import Summits.CriticalPhenomena.CardyFormulaZ2.Theorems.CardySelfRefinementCriticalPathRSWStubPhaseDiagramLandmarksBTransfer
import Literature.Probability.Percolation.IsoradialProofs

/-!
# Stub `stub_phaseDiagramLandmarksB` of line `finite-size-envelope` (crux `CriticalPathRSW`)

Route `CardySelfRefinement`, crux `CriticalPathRSW` (stmt-CriticalPhenomena-10267), line
`finite-size-envelope`: the registered stub `stub_phaseDiagramLandmarksB` — landmarks of the
finite-size phase diagram of the self-refinement family `M_k(ρ, c)` (`selfRefinementMeasure`,
`Literature/Probability/Percolation/SelfRefinementMeasure.lean`), `k = 2, 3`: two-sided crossing
certificates at all scales `n ≥ n₂` at the endpoints `(1, 0)` (bond-`kℤ²` at `½`, subdivided) and
`(0, ½)` (bond-`ℤ²` at `½`), and the hard-way bound `≤ 1 - ε₂` along the whole bottom edge `c = 0`.

Contents (the measure-theoretic half; the lattice combinatorics is in the two helper files
`…StubPhaseDiagramLandmarksBPathLift`, `…StubPhaseDiagramLandmarksBTransfer`):
* `bondPercolation_real_crossing`: the box crossing `KST2023.crossing m n` of `[-m, m] × [-n, n]` has
  `P_p`-probability `crossingProb p (2m) (2n)` (translation to the rectangle `[0, 2m] × [0, 2n]`);
* `real_crossing_le_selfRefinementMeasure_one_zero`: `P_{1/2}(𝓒(a, b)) ≤ M_k(1, 0)(𝓒(ka, kb))`
  (`selfRefinementMeasure_one_zero` + subdivision);
* `selfRefinementMeasure_map_coarsen`: for every `ρ, c` and `k ≠ 0` the coarse configuration
  "the first sub-edge `(k u, d)` of the tuple `(u, d)` is open" has law `P_{1/2}` — that sub-edge is
  open iff (selector and shared coin) or (no selector and own coin), a fair bit whatever the
  selector bias, over disjoint blocks of coins (`prodBernoulli_map_blockProp`: curry +
  `Measure.infinitePi_map_pi`, as in the tree's `prodBernoulli_map_blockMap`);
* `selfRefinementMeasure_real_crossing_le`: on the bottom edge (interior edges a.s. closed)
  `M_k(ρ, 0)(𝓒(ka, kb)) ≤ P_{1/2}(𝓒(a, b))`, `k ≥ 2`, `a ≥ 1` (fine-to-coarse transfer + the law above);
* `stub_phaseDiagramLandmarksB`: ℤ²-RSW at `p = ½` (`exists_le_crossingProb_of_le_mul`,
  `exists_crossingProb_le_of_le_mul`, i.e. `rsw_half_holds`) for the boxes `[-m, m] × [-3m, 3m]`,
  `[-3m, 3m] × [-m, m]`, transported by the items above and `selfRefinementMeasure_zero_half`.

References: Russo 1978, Seymour–Welsh 1978, Grimmett 1999 §1.3, §11.7; Beffara 2008 §5.1–5.2;
Köhler-Schindler–Tassion 2023 §1 (the boxes `R(m, n)`).
-/

namespace Summit.CriticalPhenomena.CardyFormulaZ2.Cruxes.CriticalPathRSW.FiniteSizeEnvelope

#### [Requirement]
Up to and including the line containing "the box crossing", please write out the listing exactly, starting from its first line.

#### [Answer for this exercise]
import Summits.CriticalPhenomena.CardyFormulaZ2.Theorems.CardySelfRefinementCriticalPathRSWStubPhaseDiagramLandmarksBTransfer
import Literature.Probability.Percolation.IsoradialProofs

/-!
# Stub `stub_phaseDiagramLandmarksB` of line `finite-size-envelope` (crux `CriticalPathRSW`)

Route `CardySelfRefinement`, crux `CriticalPathRSW` (stmt-CriticalPhenomena-10267), line
`finite-size-envelope`: the registered stub `stub_phaseDiagramLandmarksB` — landmarks of the
finite-size phase diagram of the self-refinement family `M_k(ρ, c)` (`selfRefinementMeasure`,
`Literature/Probability/Percolation/SelfRefinementMeasure.lean`), `k = 2, 3`: two-sided crossing
certificates at all scales `n ≥ n₂` at the endpoints `(1, 0)` (bond-`kℤ²` at `½`, subdivided) and
`(0, ½)` (bond-`ℤ²` at `½`), and the hard-way bound `≤ 1 - ε₂` along the whole bottom edge `c = 0`.

Contents (the measure-theoretic half; the lattice combinatorics is in the two helper files
`…StubPhaseDiagramLandmarksBPathLift`, `…StubPhaseDiagramLandmarksBTransfer`):
* `bondPercolation_real_crossing`: the box crossing `KST2023.crossing m n` of `[-m, m] × [-n, n]` has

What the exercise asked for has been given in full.